Крайнезапад Исток всего животворно-прогрессивного для недорослей, коим не суждено вырасти, которые так и пребудут в своем идолопоклонском райке, внемля ироничной магии эрона и осмеивая простые чудеса агапе. Ни дети, ни мужи совершенного разума. Шарахаясь мысли, как черт ладана, будут неизменно возвышать голос за свободу высказывания, как и манеры демонстративно безграмотной, так словно инструментарий грамматики служит не раскрытию и реализации, но удушению их безудержной креофрении.
Изначально окормляем скорее к северозападному монополю соответствующим well-/g/rounded образованием, он все же сохранил «совковую» искру интернационализма, миновав плавильный котел мягкопастельного расизма крикливо-либеральных элит, беспардонных благовмешателей, обходящих сушу и море, ища обратить в себе подобных, а при вящей удаче соделать пущими себя. Казалось бы, после нескольких поездок «туда» (уволивших от ad hominem: «тебе просто не с чем сравнивать!»), он должен был превратиться в верного подмастерья, члена одной из греколитерных лож, называемых братствами-сестринствами. Ан нет: с первых дней «ревущих девяностых», едва поступив на экономфак и получив доступ к текстовой разновкусице, и по сей день не вместил послушания в виде воспевания «neat little models, as-if metaphors там, где напрашивались (и бывали зашикиваемы) нарративы более общие и изящные, пусть не без творческих оговорок.

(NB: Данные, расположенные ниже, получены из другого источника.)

import Mathlib
import Summits.CriticalPhenomena.CardyFormulaZ2.Theorems.CardyMagicRigidityPositiveConeDefs
import Summits.CriticalPhenomena.CardyFormulaZ2.Theorems.CardyMagicRigidityNestingRigidityCloudAdmissibility
import Summits.CriticalPhenomena.CardyFormulaZ2.Theorems.CardyMagicRigidityNestingRigidityTowerCountMeasurable
import Summits.CriticalPhenomena.CardyFormulaZ2.Theorems.CardyMagicRigidityNestingRigidityTowerPressureSanity
import Literature.Probability.Percolation.NestingPhaseEstimates
import Literature.Probability.Percolation.SiteNestingWeightBound
import HarnessLib

/-!
# Crux `NestingRigidity`, line `ring-cloud-tomography` (r3): the cone cloud on the loop side, on BOTH
# lattices (deterministic half of stub R1 `stub_coneTilt`)

Crux `Summit.CriticalPhenomena.CardyFormulaZ2.Theses.CardyMagicRigidity.NestingRigidity`
(stmt-CriticalPhenomena-4835), line `ring-cloud-tomography`, skeleton r3, stub R1
`stub_coneTilt : ∀ E ∈ latticeEnsembles, E.CloudLaw → ConeTiltLaw E`.  R1 feeds the cloud law with the
CONE CLOUD `𝔠(t, r)` (bump of charge `t` on `B(0, r)`, ring of charge `−t` on `{1 ≤ ‖z‖ < 2}`), i.e. the
`Cloud` literal `Cloud.mk 1 1 (fun _ ↦ 0) (fun _ ↦ r) (fun _ ↦ t) (fun _ ↦ 0) (fun _ ↦ 1) (fun _ ↦ 2)
(fun _ ↦ -t)` — DEFINITIONALLY (`rfl`) the sibling line's `coneCloud t r` (`…ConeLever`: Gaussian side,
bond-`ℤ²` factorisation, `coneTiltLaw_of_cloudLaw : E.CloudLaw → UVDecoupling E → ConeTiltLaw E`); in
§2–§3 a cloud variable `𝔠` is pinned to it by a hypothesis `h𝔠` (instantiate with `rfl`, also at
`coneCloud t r`).  This file adds what R1 needs on BOTH lattice ensembles and on the loop side —
deterministic, proved, no cited facts, no definitions:

* §1 the BITE FORMULA for any cloud, `∫_{int u} f = Σ_i a_i φ_i(u) + Σ_k g_k ψ_k(u)`, the fractions
  `φ_i, ψ_k ∈ [0, 1]` of each carrier's mass inside the winding interior `int u = {W(u,·) ≠ 0}` (set
  integrals over an ARBITRARY set; reusable for the staircase clouds of R2), and BITE COUNTING (Fubini)
  `Σ_{u ∈ S} ∫_{int u} g = ∫ g · #{u ∈ S : z ∈ int u}` — the bridge from UV drifts to nesting counts;
* §2 CONE POSITIVITY: every loop has phase `t(φ − ψ)`, `|phase| ≤ |t|`; for `|t| ≤ π/6` EVERY weight
  lies in `[w(|t|), w(−|t|)] ⊆ [0, 2]` (`w = magicWeight`) and `A_{𝔠(t,r)} ≥ 0` pathwise — the tilted
  measure is an honest non-negative measure (precondition of every RSW / quasi-multiplicativity step);
* §3 tower loops (`B̄(0,r) ⊆ int u`, trace in `B(0,1)`) weigh exactly `w(t)`; a loop with trace in
  `B(0,1)` never bites the ring (`ψ = 0`, phase `tφ`) and weighs `1` if its interior misses the bump
  (loops missing `B̄(0, 2)` weigh `1`: `nestingFactor_eq_one_of_disjoint`);
* §4 the FACTORISATION ON BOTH LATTICES (registered: `nestingWeight_coneCloud_eq_latticeEnsembles`): an
  abstract tower factorisation `A_f(c) = w^{#T} ∏ᶠ_{u ∉ T} w_u` (any finite equal-weight family `T`;
  reusable for R2), finiteness of the loops of `X_δ(ω)` meeting a ball on `ℤ²` AND `𝕋`
  (`ncard_loops_meeting_le`, `ncard_loops_siteLoopConfig_meeting_le`), hence
  `A_{𝔠(t,r)}(X_δ ω) = w(t)^{N_0(r,1)} ∏ᶠ_{u ∉ tower} w_u`; a deterministic bound `N_0 ≤ N(δ)`, so `u^{N_0}`
  is integrable for EVERY `u ≥ 0` (the cone needs `w(t) ∈ (1, √3)` for `t < 0`);
* §5 EXACT SUPER-ADDITIVITY `N_0(ρ₁, 1) + N_0(ρ₁ρ₂, ρ₁) ≤ N_0(ρ₁ρ₂, 1)` (disjoint sub-families), pathwise
  on both lattices.

With `…ConeLever`, stub R1 is then EXACTLY the named loop-side estimates `UVDecoupling zEns`,
`UVDecoupling tEns` away (RSW separation of scales for the non-negative non-tower factors; not asserted).
-/

noncomputable section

Так, воздавая должное глубине капитального труда о капитале, разве что пожурил автора (разнеся прежде в пух и прах его хулителей) за неучет восполнений: ведь, помимо труда, всякий фактор производства мог бы, устами контролеров и носителей (а то и потребителей, наделяющих стоимость субъективным либо навязанным «восприятием»), требовать протекции или перераспределения. Как попенял и на фанатичную презумпцию окончательной победы материализма (предрасполагающего к затхло-присмыкновенческому НЭПу), едва ли зиждущуюся на глубине формально-структурных проработок более, нежели на легковесных следствиях моды на гегельяно-дарвинизм.